Honestly, I don’t know. We each have our own first pages we need to write; our own beloved characters and settings to sell, our own ever-evolving hooks and our own special styles and voices to develop. To get there, we practise constantly, and weigh every phrase.

At the point when this challenge feels more impossible than rewarding, I sometimes fall prey to some mental whining. I think about the many books I’ve read, classic or contemporary, which haven’t followed those rules and made excessive demands of the reader. Does that happen to anyone else?

Rule Breakers

When I pick up a book, I don’t expect to be gripped instantly. I know the story’s engine takes a few pages to go from naught to sixty. Apart from reading on my bus commute, my big reading time is on the treadmill, and I always ensure I’m a chapter or two in before I take a book running. Otherwise it will never take my mind off the Herculean effort I’m sweating out.

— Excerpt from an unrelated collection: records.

/-!
# Degree-one primes of a fixed field with prescribed Frobenius, over a general base field

Topic `Literature/NumberTheory/GaloisRepresentations`; namespace
`Literature.NumberTheory.GaloisRepresentations.DegreeOnePrimesRel`.  Everything in this file is
PROVED (theorems only).  It is the relative version (base an arbitrary number field `M` instead
of `ℚ`, in the `Gal(L/M) = L ≃ₐ[M] L` / `IntermediateField` language of
`FrobeniusDensityTheorem.lean`) of the tree's `DegreeOnePrimesFrobenius.lean`
(`DegreeOnePrimes.card_mul_card_frob_eq_card_conj_eq`, base `ℤ`), i.e. of the counting identity
behind Deuring's reduction of Chebotarev's density theorem to the cyclic case (M. Deuring, *Über
den Tschebotareffschen Dichtigkeitssatz*, Math. Ann. 110 (1935) 414–415; Lang, *Algebraic Number
Theory*, VIII §4 Thm. 10; Neukirch VII (13.4) p. 545, "Let `𝔓'` be the set of primes of `Σ` of
degree 1 over `K` with `𝔓 ∈ P(σ)` … to be verified via direct computation"):

* `inertiaDeg_mul_card_frob_eq` — for `L/M` Galois, `E` an intermediate field with
  `H = Gal(L/E)` commutative, `q` a prime of `M` unramified in `L`, and `h ∈ H`:
  `f · #{Q ∣ q in L : Frob_Q = h} = #H · #{P' ∣ q in E : f(P'|q) = 1, Frob_Q = h ∀ Q ∣ P'}`
  (`f` the common residue degree of the primes of `L` above `q`; "`Frob_Q = h`" means: every
  arithmetic Frobenius of `L/M` at `Q` equals `h`);
* `orbit_eq_primesOver`, `smul_mem_primesOver` — the primes above `q` form one `Gal(L/M)`-orbit;
* `card_mul_card_frob_eq_card_conj_eq` — **`#H · #{P' ∣ q in E : f(P'|q) = 1, Frob = h above P'}
  = #{x ∈ Gal(L/M) : x F x⁻¹ = h}`** for any Frobenius `F` of `L/M` above `q`.

Ingredients: the tree's `FrobeniusDensityTheorem.lean` ((a) a Frobenius in `Gal(L/E)` forces
`f(Q ∩ E | q) = 1`, `inertiaDeg_under_eq_one_of_mem_fixingSubgroup`; uniqueness of Frobenius at
unramified primes; trivial inertia), the orbit count
`DegreeOnePrimes.card_smul_eq_card_stabilizer_mul` of `DegreeOnePrimesFixedField.lean`, and
Mathlib's `Ideal.card_stabilizer_eq_card_inertia_mul_finrank`,
`Ideal.ncard_primesOver_mul_card_inertia_mul_finrank`, `Ideal.exists_smul_eq_of_isGaloisGroup`.
The `Gal(L/M)`-set of primes above `q` is realised as the orbit of one of them under the
pointwise action on ideals (Mathlib equips the subtype `primesOver` with a second, `galRestrict`
based action of `L ≃ₐ[M] L`, which we avoid).

This is the push-down step of the density form of Chebotarev's crossing argument
(`ChebotarevCrossingGalois.lean`): densities of Frobenius fibres over the fixed field of an
auxiliary element `h` are transferred to the base.

## References

* M. Deuring, *Über den Tschebotareffschen Dichtigkeitssatz*, Math. Ann. 110 (1935), 414–415.
* S. Lang, *Algebraic Number Theory*, 2nd ed., GTM 110, Springer 1994, Ch. VIII §4, Thm. 10.
* J. Neukirch, *Algebraic Number Theory*, Springer 1999, VII (13.4), (13.6). [NeukirchANT1999]
* D. A. Marcus, *Number Fields*, 2nd ed. (2018), Ch. 4, Thm. 28–29, 32, Ex. 11. [Marcus2018]
-/

noncomputable section

open NumberField IsDedekindDomain Ideal
open scoped Pointwise

namespace Literature.NumberTheory.GaloisRepresentations

namespace DegreeOnePrimesRel

variable {M L : Type*} [Field M] [NumberField M] [Field L] [NumberField L] [Algebra M L]
  [IsGalois M L]

variable (E : IntermediateField M L)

So why do other people expect instant gratification? And what about all those cases where it takes more than a page or two before anything really happens?

Pink toilet, basin, and bidet set offered free on a lawn
‘Good shit: FREE!’ Maybe I should use that in my query letter?

Looking at this sample roundup of great first lines, many of them are beautiful, or quirky, but not necessarily exciting. Great opening lines don’t have to be super suspenseful. I put Margaret Atwood and Louis de Bernieres in my list of most reliable openers. One of their books I could probably take on the treadmill from the first line (and Lee Child, but shh don’t tell).

These writers have proved their worth and can take as much time as they like to spin their tale. But what about novice ones that have hit it big? A few times I’ve picked up an acclaimed book only to find myself trudging through it. Even if the first sentence is interesting, the plot ends up creaking with excessive padding, as if it’s waddling forth in a sumo suit. Ahem, The Miniaturist…

The book may be so gritty it doesn’t offer a single tolerable character—Casual Vacancy, anyone? Or so edgy it’s almost unintelligible.

That last is my current problem. I’m reading A Girl is a Half-Formed Thing by Eimear Mcbride, and I’m struggling. I like a challenge, and unique stylistic choices can be great. But usually there’s a reason for them, as in Deborah Levy’s Hot Milk, for example, where the switching between present and past tense narration is confidently, briefly alluded to in the narrator’s own self-analysis. But in the case of McBride’s prizewinning novel, the haphazard language and lack of complete sentences for 205 pages straight (I’m really counting them down) has no discernible link to the main character’s voice. If anyone else has spotted it, please do let me know.

This isn’t to say the book’s not effective. Sure, I’m a bit jealous, but I have to admire Ms. McBride for her unyielding loyalty to her ideas. She screwed her courage to the sticking post. And although I don’t think the inscrutable character or somewhat conventional plot will linger with me, the language. Does. Sharp pebbles river rolling through mind. Stale tired breath against.

Still, even if I wanted to attempt it—how would I ever get away with it?